WASHINGTON — The United States transferred four detainees from the Guantánamo Bay prison to Afghanistan late Friday, the Defense Department announced Saturday, fulfilling a request from the new Afghan president, Ashraf Ghani, in what officials here characterized as a show of good will between the United States and the government in Kabul.
The four men will likely not be subjected to further detainment in Afghanistan, an Obama administration official said. The transfer brings the number of Afghans still held at the American military prison in Cuba to eight of the 132 detainees overall.
The transfer is the latest in a series of detainee releases and reflects a quickened pace, as President Obama has been pushing to make good on his goal of shutting the military prison at Guantánamo, a pledge that dates to the earliest days of his presidency. One administration official said more transfers are expected in the coming weeks.
Delays by Secretary of Defense Chuck Hagel in signing off on transfers that had been approved by Mr. Obama’s national security staff contributed to tensions between the outgoing Pentagon chief and the White House, particularly with the national security adviser, Susan Rice. But Mr. Hagel, who resigned under pressure last month, has maintained all year that he would not be rushed in releasing prisoners.
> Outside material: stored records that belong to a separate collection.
import Mathlib
import HarnessLib
import Summits.ResolutionOfSingularities.ResolutionOfSingularities.Theorems.WildQuotientsWildQuotientResolutionS1aA1Cover
import Summits.ResolutionOfSingularities.ResolutionOfSingularities.Theorems.WildQuotientsWildQuotientResolutionS1aMoveResidual
import Summits.ResolutionOfSingularities.ResolutionOfSingularities.Theorems.WildQuotientsWildQuotientResolutionS1aAuxCover

/-!
# S1a — INSTANCE I-2 (a1): MOVE 1 of MT-a1″ on a model — a legal admissible move from the root, and on EVERY realisation an explicit atlas whose formal locus lies in the norm chart's residual `V(z₀, z₁)`

[OURS · L1 W4.5c · lead-1 g12; plan-1 RULING R-F15c «I-2 := MT-a1″ (binding): move 1 root (x₁:2, x₂:1; δ1), chart [x₁]₂ KILLED, N(x₂) residual V(x₁′, x₃)»,
R-F15b (1)/(3)/(6), A-KF v1 §3 (X-scheme)] — NOT statements of the manuscript; counted 0; AI-level work, weaker than expert review. Crux
stmt-ResolutionOfSingularities-17941 `CyclicQuotientFourfolds`, line `s1a-logminvertex` v13 (`stub_reachLowerInFX`).

THE DATUM (as for `J₄`, ✓p645001/✓p660379): action data `(X′, X₁, q, ρ, g₀)` with `X′` AFFINE regular separated, `X₁` separated, `q` finite `G`-invariant,
`G = ⟨g₀⟩` finite, `g₀^p = 1`, `p` prime, `k` of characteristic `p`, `e : Γ(X′, ⊤) ≃ k[x₀..x₃]` intertwining `g₀` with the a1 automorphism `σ`
(`x₁ ↦ x₁ + x₀`, `x₂ ↦ x₂ + x₀`, `x₃ ↦ x₃ + x₁x₂`).
* ★ `a1_rootChartData` — on the initial model the chart `X′` with the (2,1)-centre `(e⁻¹x₀, e⁻¹x₁)` yields (by ✓`exists_isAdmissibleCentre_of_chartData`) a
  Veronese degree `d`, an ADMISSIBLE `G`-stable centre `𝒦` with `X′` a centre chart, its traces, and the explicit trivial node `(𝒜, e′, actOEquiv g₀)`;
* ★★★ `a1_move1_atlas` — for EVERY realisation `M₁` of that move: the two NORM CHARTS `W_j = M₁[X′, e′⁻¹ y_j]` (`y₀ = x₀^{dp}`, `y₁ = N^{2d}`) are stable
  affine opens with EXPOSED, PINNED producer nodes `(ChartRing, chartNodeGrading, sigmaChart, E_j)`, and there is an atlas `𝔄₁` on `M₁` (✓`exists_moveAtlas_of_nodeData`)
  with `F_𝔄₁ ⊆ W₁ ∩ V(E₁⁻¹ z₀, E₁⁻¹ z₁)` — `z₀ = X₁^{dp}/(y₁T^{2dp})`, `z₁ = (X₂x₂)^{2dp}/(y₁T^{2dp})` the residual sections (✓`a1_residualSection_*`,
  ✓`principalNear_producerChart_of_mem_residual`, ✓`a1_augmentationIdeal_sigmaR_le`): the `[x₀]₂` chart is KILLED (`z₀ = 1` there) and on the `N(x₁)` chart
  the formal locus lies in the strict transform `P̃′`. The root decoration `𝔄₀` is ARBITRARY (its formal locus is discarded: `O = X′`).
-/

set_option linter.dupNamespace false

noncomputable section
In May, Ms. Rice sent Mr. Hagel a memo pressuring him to pick up the pace, and Mr. Hagel told reporters during a flight to Alaska at the time that he was in no hurry to approve deals. “My name is going on that document; that’s a big responsibility,” Mr. Hagel said. He added: “What I’m doing is, I’m taking my time. I owe that to the American people, to ensure that any decision I make is, in my mind, responsible.”
Some military officers have expressed worry that prisoners released from Guantánamo may return to the battlefield and harm American troops who remain in Afghanistan.
But the Pentagon statement released Saturday said that “the United States has full confidence in the ability of the Afghan government to mitigate any threats that may be posed by these individuals, and to ensure humane treatment. The Afghan government, including its judiciary and security forces, is fully prepared to repatriate these detainees in a responsible manner.”
The statement also noted that “over 90% of the Guantánamo detainees transferred during this administration are neither confirmed nor even suspected of having re-engaged in any terrorist or other hostile activity.”
Although Mr. Obama vowed in 2013 to revive his efforts to close the prison, the military in the first months of this year had only transferred one low-level detainee, back in March. Since November, though, 17 more have been transferred. There have now been 34 transfers under Mr. Hagel’s watch as defense secretary; by comparison, only four were transferred by Leon E. Panetta, the former defense secretary.
In its statement announcing the transfers, the Pentagon identified the four men as Shawali Khan, Khi Ali Gul, Abdul Ghani and Mohammed Zahir. The four men were “unanimously approved for transfer by the six departments and agencies” that review such cases, the Pentagon said.
The men arrived in Afghanistan on a United States military C-17 transport plane on Saturday morning, a Defense Department official said.
“This repatriation reflects the Defense Department’s continued commitment to closing the detention facility at Guantánamo in a responsible manner,” Paul Lewis, the Defense Department’s special envoy for the closure of Guantánamo, said in a statement.
All four men released have been considered to be low-level prisoners who pose little threat. Mr. Khan is believed to be 50 or 51 years old; the administration’s review board recommended his transfer in January 2010. Mr. Gul, also believed to be 50 or 51, and Mr. Ghani, believed to be 41 or 42, were all also recommended for transfer in January 2010.
The three men had been held for almost 12 years. It was unclear how long Mr. Zahir had been held.
The administration is hoping that if it can shrink the inmate population to below 100, Congress will revoke a law that bars the transfer of detainees into the country. The White House argues that closing Guantánamo would eliminate a propaganda symbol used by terrorists to generate anger at the United States. But many Republicans in Congress oppose the plan, arguing that housing prisoners on American soil would increase the risk of attacks here.